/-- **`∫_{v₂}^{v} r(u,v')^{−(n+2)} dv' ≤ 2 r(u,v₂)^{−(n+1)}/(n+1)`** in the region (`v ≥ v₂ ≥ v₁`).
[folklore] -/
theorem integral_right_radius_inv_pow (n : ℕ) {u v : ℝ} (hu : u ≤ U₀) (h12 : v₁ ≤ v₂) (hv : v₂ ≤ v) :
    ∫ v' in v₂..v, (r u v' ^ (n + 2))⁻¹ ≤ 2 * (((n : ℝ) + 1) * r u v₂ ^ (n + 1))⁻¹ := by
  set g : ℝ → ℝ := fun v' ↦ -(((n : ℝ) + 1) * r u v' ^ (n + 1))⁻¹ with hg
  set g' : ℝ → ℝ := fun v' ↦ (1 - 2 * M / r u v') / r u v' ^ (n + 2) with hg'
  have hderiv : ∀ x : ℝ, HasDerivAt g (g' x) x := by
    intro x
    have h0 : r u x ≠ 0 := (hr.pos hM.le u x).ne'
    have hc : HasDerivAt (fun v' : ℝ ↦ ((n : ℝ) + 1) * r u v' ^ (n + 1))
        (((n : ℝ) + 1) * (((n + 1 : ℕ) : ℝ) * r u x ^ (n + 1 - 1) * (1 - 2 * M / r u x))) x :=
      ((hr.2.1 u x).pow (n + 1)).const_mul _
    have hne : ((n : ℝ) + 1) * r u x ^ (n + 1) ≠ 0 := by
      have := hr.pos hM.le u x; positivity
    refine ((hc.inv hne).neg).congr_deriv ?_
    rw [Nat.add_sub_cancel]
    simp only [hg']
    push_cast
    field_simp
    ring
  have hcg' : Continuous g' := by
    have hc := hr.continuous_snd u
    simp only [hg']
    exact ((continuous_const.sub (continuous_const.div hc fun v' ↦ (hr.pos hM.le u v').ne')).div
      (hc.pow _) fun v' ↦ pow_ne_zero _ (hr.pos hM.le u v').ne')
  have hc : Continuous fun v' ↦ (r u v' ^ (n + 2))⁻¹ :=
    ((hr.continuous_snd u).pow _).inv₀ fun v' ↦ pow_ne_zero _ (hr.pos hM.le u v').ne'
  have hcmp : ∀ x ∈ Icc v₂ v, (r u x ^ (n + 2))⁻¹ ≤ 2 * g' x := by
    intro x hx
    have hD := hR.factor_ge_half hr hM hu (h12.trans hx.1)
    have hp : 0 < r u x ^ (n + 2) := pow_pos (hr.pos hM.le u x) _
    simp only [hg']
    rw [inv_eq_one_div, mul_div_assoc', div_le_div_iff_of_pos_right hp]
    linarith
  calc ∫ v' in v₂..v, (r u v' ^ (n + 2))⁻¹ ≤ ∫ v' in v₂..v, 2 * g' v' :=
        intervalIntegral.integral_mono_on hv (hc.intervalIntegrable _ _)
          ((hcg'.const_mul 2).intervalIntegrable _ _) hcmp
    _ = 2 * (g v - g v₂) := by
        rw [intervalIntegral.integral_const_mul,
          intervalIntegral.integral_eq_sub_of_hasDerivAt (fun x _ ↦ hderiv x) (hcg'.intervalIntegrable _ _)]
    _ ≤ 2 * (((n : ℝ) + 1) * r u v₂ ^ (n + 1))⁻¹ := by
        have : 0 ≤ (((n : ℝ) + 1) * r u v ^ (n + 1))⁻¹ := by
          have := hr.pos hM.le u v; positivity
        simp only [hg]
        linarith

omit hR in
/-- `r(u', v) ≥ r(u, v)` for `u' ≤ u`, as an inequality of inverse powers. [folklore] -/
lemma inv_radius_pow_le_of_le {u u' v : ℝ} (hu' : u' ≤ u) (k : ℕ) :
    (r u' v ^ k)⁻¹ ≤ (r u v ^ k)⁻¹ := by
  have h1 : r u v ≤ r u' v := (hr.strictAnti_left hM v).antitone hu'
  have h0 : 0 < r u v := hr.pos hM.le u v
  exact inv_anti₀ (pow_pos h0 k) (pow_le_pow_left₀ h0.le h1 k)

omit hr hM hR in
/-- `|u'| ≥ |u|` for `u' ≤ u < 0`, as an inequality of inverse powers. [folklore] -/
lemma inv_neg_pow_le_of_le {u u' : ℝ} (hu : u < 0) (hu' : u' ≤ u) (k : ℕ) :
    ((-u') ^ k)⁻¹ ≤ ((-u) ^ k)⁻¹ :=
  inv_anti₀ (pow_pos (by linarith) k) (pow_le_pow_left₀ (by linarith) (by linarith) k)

***

__WORK INSTRUCTION__: Starting from the first line of the records above, retype each line exactly up to and including the one that contains "((hcg'.const_mul 2).intervalIntegrable _", and nothing more.

__EXPECTED ANSWER__:
/-- **`∫_{v₂}^{v} r(u,v')^{−(n+2)} dv' ≤ 2 r(u,v₂)^{−(n+1)}/(n+1)`** in the region (`v ≥ v₂ ≥ v₁`).
[folklore] -/
theorem integral_right_radius_inv_pow (n : ℕ) {u v : ℝ} (hu : u ≤ U₀) (h12 : v₁ ≤ v₂) (hv : v₂ ≤ v) :
    ∫ v' in v₂..v, (r u v' ^ (n + 2))⁻¹ ≤ 2 * (((n : ℝ) + 1) * r u v₂ ^ (n + 1))⁻¹ := by
  set g : ℝ → ℝ := fun v' ↦ -(((n : ℝ) + 1) * r u v' ^ (n + 1))⁻¹ with hg
  set g' : ℝ → ℝ := fun v' ↦ (1 - 2 * M / r u v') / r u v' ^ (n + 2) with hg'
  have hderiv : ∀ x : ℝ, HasDerivAt g (g' x) x := by
    intro x
    have h0 : r u x ≠ 0 := (hr.pos hM.le u x).ne'
    have hc : HasDerivAt (fun v' : ℝ ↦ ((n : ℝ) + 1) * r u v' ^ (n + 1))
        (((n : ℝ) + 1) * (((n + 1 : ℕ) : ℝ) * r u x ^ (n + 1 - 1) * (1 - 2 * M / r u x))) x :=
      ((hr.2.1 u x).pow (n + 1)).const_mul _
    have hne : ((n : ℝ) + 1) * r u x ^ (n + 1) ≠ 0 := by
      have := hr.pos hM.le u x; positivity
    refine ((hc.inv hne).neg).congr_deriv ?_
    rw [Nat.add_sub_cancel]
    simp only [hg']
    push_cast
    field_simp
    ring
  have hcg' : Continuous g' := by
    have hc := hr.continuous_snd u
    simp only [hg']
    exact ((continuous_const.sub (continuous_const.div hc fun v' ↦ (hr.pos hM.le u v').ne')).div
      (hc.pow _) fun v' ↦ pow_ne_zero _ (hr.pos hM.le u v').ne')
  have hc : Continuous fun v' ↦ (r u v' ^ (n + 2))⁻¹ :=
    ((hr.continuous_snd u).pow _).inv₀ fun v' ↦ pow_ne_zero _ (hr.pos hM.le u v').ne'
  have hcmp : ∀ x ∈ Icc v₂ v, (r u x ^ (n + 2))⁻¹ ≤ 2 * g' x := by
    intro x hx
    have hD := hR.factor_ge_half hr hM hu (h12.trans hx.1)
    have hp : 0 < r u x ^ (n + 2) := pow_pos (hr.pos hM.le u x) _
    simp only [hg']
    rw [inv_eq_one_div, mul_div_assoc', div_le_div_iff_of_pos_right hp]
    linarith
  calc ∫ v' in v₂..v, (r u v' ^ (n + 2))⁻¹ ≤ ∫ v' in v₂..v, 2 * g' v' :=
        intervalIntegral.integral_mono_on hv (hc.intervalIntegrable _ _)
          ((hcg'.const_mul 2).intervalIntegrable _ _) hcmp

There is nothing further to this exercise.